Social Insurance Agency Expenditures |
EUR mil. | Per capita | Per working person | Annual change |
---|---|---|---|---|
Expenditures of Funds | 7 508,9 | 1 384 | 3 160 | 4,3% |
Old Age Insurance Fund Expenditures | 5 845,7 | 1 077 | 2 460 | 4,3% |
Disability Insurance Fund Expenditures | 933,9 | 172 | 393 | -0,5% |
Sickness Insurance Fund Expenditures | 509,2 | 94 | 214 | 15,5% |
Accident Insurance Fund Expenditures | 50,3 | 9 | 21 | 1,2% |
Unemployment Insurance Fund Expenditures | 153,1 | 28 | 64 | 4,1% |
Employer Insolvence Insurance Fund Expenditures | 16,7 | 3 | 7 | 3,2% |
Administration of Social Insurance Agency | 106,0 | 20 | 45 | 0,0% |
Revenues of Funds (current year) | 7 048,4 | 1 299 | 2 966 | 7,5% |
State Budget Subsidy | 547,6 | 101 | 230 | -13,8% |
Total loss / surplus (-/+) | -18,8 | -3 | -8 | n.a. |
Transfer of Contributions to Capital Funds (II. Pillar) | 547,6 | 101 | 230 | 21,0% |
Subsidy without II. Pillar Effect | 0,0 | 0 | 0 | n.a. |
Loss / surplus without Subsidy and II. Pillar Effect (-/+) | -18,8 | -3 | -8 | n.a. |
Social Insurance Agency pays benefits to citizens who are entitled to them.
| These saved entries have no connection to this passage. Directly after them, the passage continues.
/-- **KT94 Corollary 2.11, the variational half, abstractly.**  Assume Theorem 2.4 (the tree's named fact
`theorem_2_4`, PROVED as `theorem_2_4_holds` in `KomaTasakiSSBTowerProofs.lean`; it is taken as a hypothesis here
and its constant is `theorem_2_4.choose`, a function `c₃(h̄, ō, r, μ, γ)` of the system's constants only).  Under
i)–vi) with `CΦ = 0` and the size condition (2.24) `M² ≤ c₂N`, for every `M ≠ 0` the unit vector `Ψ^{(M)}` lies in
the sector `C = M` and has energy expectation at most `E + c₃M²/N` — hence so is the lowest energy of `H` in that
sector ("the desired result is then a consequence of the variational principle and Theorem 2.4").
[cite: KomaTasaki1994, Corollary 2.11 and its proof (§2.4), Theorem 2.4 (2.24)–(2.25)] -/
theorem exists_unit_sector_energy_le (h24 : theorem_2_4.{u, v}) [FiniteDimensional ℂ E] {sys : U1System Λ E}
    {Φ : E} {EΛ μ : ℝ} (hΦ : IsLROEigenstate sys Φ EΛ μ) (hC0 : sys.C Φ = 0) {γ : ℝ} (hγ : 0 < γ)
    (hv : sys.order 0 * sys.order 1 - sys.order 1 * sys.order 0 = (I * γ) • sys.C)
    (hUH : sys.rotation γ * sys.hamiltonian = sys.hamiltonian * sys.rotation γ)
    (hUΦ : ∃ c : ℂ, sys.rotation γ Φ = c • Φ) {M : ℤ} (hM0 : M ≠ 0)
    (hM : (M : ℝ) ^ 2 ≤ min (μ ^ 2 / (192 * sys.r)) (sys.obar * μ / Real.sqrt (24 * γ)) * Fintype.card Λ) :
    ∃ Ψ : E, ‖Ψ‖ = 1 ∧ sys.C Ψ = (M : ℂ) • Ψ ∧
      (⟪Ψ, sys.hamiltonian Ψ⟫_ℂ).re ≤ EΛ + h24.choose sys.hbar sys.obar sys.r μ γ * (M : ℝ) ^ 2 / Fintype.card Λ := by
  obtain ⟨hne, hbd⟩ := h24.choose_spec sys Φ EΛ μ hΦ γ hγ hv hUH hUΦ M hM0 hM
  have hC0' : sys.C Φ = (0 : ℂ) • Φ := by rw [hC0, zero_smul]
  refine ⟨sys.trialState M Φ, sys.norm_trialState hne, ?_, ?_⟩
  · rw [sys.C_trialState hC0' M, zero_add]
  · have h := (abs_le.mp hbd).2
    linarith

end KomaTasaki

/-! ### §1. A ladder lemma: `e^X` anticommutes with a pair `(B, D)` rotated by `ad_X` through a half-turn -/

namespace KomaTasaki

section Ladder

variable {E : Type*} [NormedAddCommGroup E] [InnerProductSpace ℂ E]

/-- If `U A = -A U` and `U B = -B U` then `U` commutes with `A B`. [folklore] -/
private theorem commute_mul_of_mul_eq_neg (U A B : E →L[ℂ] E) (hA : U * A = -(A * U)) (hB : U * B = -(B * U)) :
    Commute U (A * B) := by
  change U * (A * B) = A * B * U
  rw [← mul_assoc, hA, neg_mul, mul_assoc, hB, mul_neg, neg_neg, mul_assoc]

variable [CompleteSpace E]

/-- Ladder relation for the exponential (a private copy of `exp_mul_eq_smul_mul_exp_of_comm_eq_smul` of
`KomaTasakiTowerExp.lean`): `X P - P X = c • P ⟹ exp X * P = exp c • (P * exp X)`. [folklore] -/
private theorem exp_mul_eq_smul_mul_exp_of_comm_eq_smul' (X P : E →L[ℂ] E) (c : ℂ)
    (h : X * P - P * X = c • P) :
    NormedSpace.exp X * P = Complex.exp c • (P * NormedSpace.exp X) := by
  letI : NormedAlgebra ℚ (E →L[ℂ] E) := .restrictScalars ℚ ℂ _
  have hs : SemiconjBy P (X + c • (1 : E →L[ℂ] E)) X := by
    rw [SemiconjBy, mul_add, mul_smul_comm, mul_one]
    rw [sub_eq_iff_eq_add] at h
    rw [h]; abel
  have h1 : NormedSpace.exp (c • (1 : E →L[ℂ] E)) = Complex.exp c • (1 : E →L[ℂ] E) := by
    have h2 : c • (1 : E →L[ℂ] E) = algebraMap ℂ (E →L[ℂ] E) c :=
      (Algebra.algebraMap_eq_smul_one c).symm
    rw [h2, ← NormedSpace.algebraMap_exp_comm, Algebra.algebraMap_eq_smul_one,
      Complex.exp_eq_exp_ℂ]
  have h3 : NormedSpace.exp (X + c • (1 : E →L[ℂ] E)) =
      NormedSpace.exp X * NormedSpace.exp (c • (1 : E →L[ℂ] E)) :=
    NormedSpace.exp_add_of_commute ((Commute.one_right X).smul_right c)
  have h4 := hs.exp_right.eq
  rw [h3, h1, mul_smul_comm, mul_one, mul_smul_comm] at h4
  exact h4.symm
Lack of income of the Agency caused by the payments flowing into the accounts of savers in the private pension funds (second pillar) is subsidised by the government state assets. Expenditures on retirement pensions are so high today that the loss would occur even in the case of non-existence of the second pillar. Item loss/surplus shows this difference. It is counted only as an income in the current year (surpluses from the previous years are not included).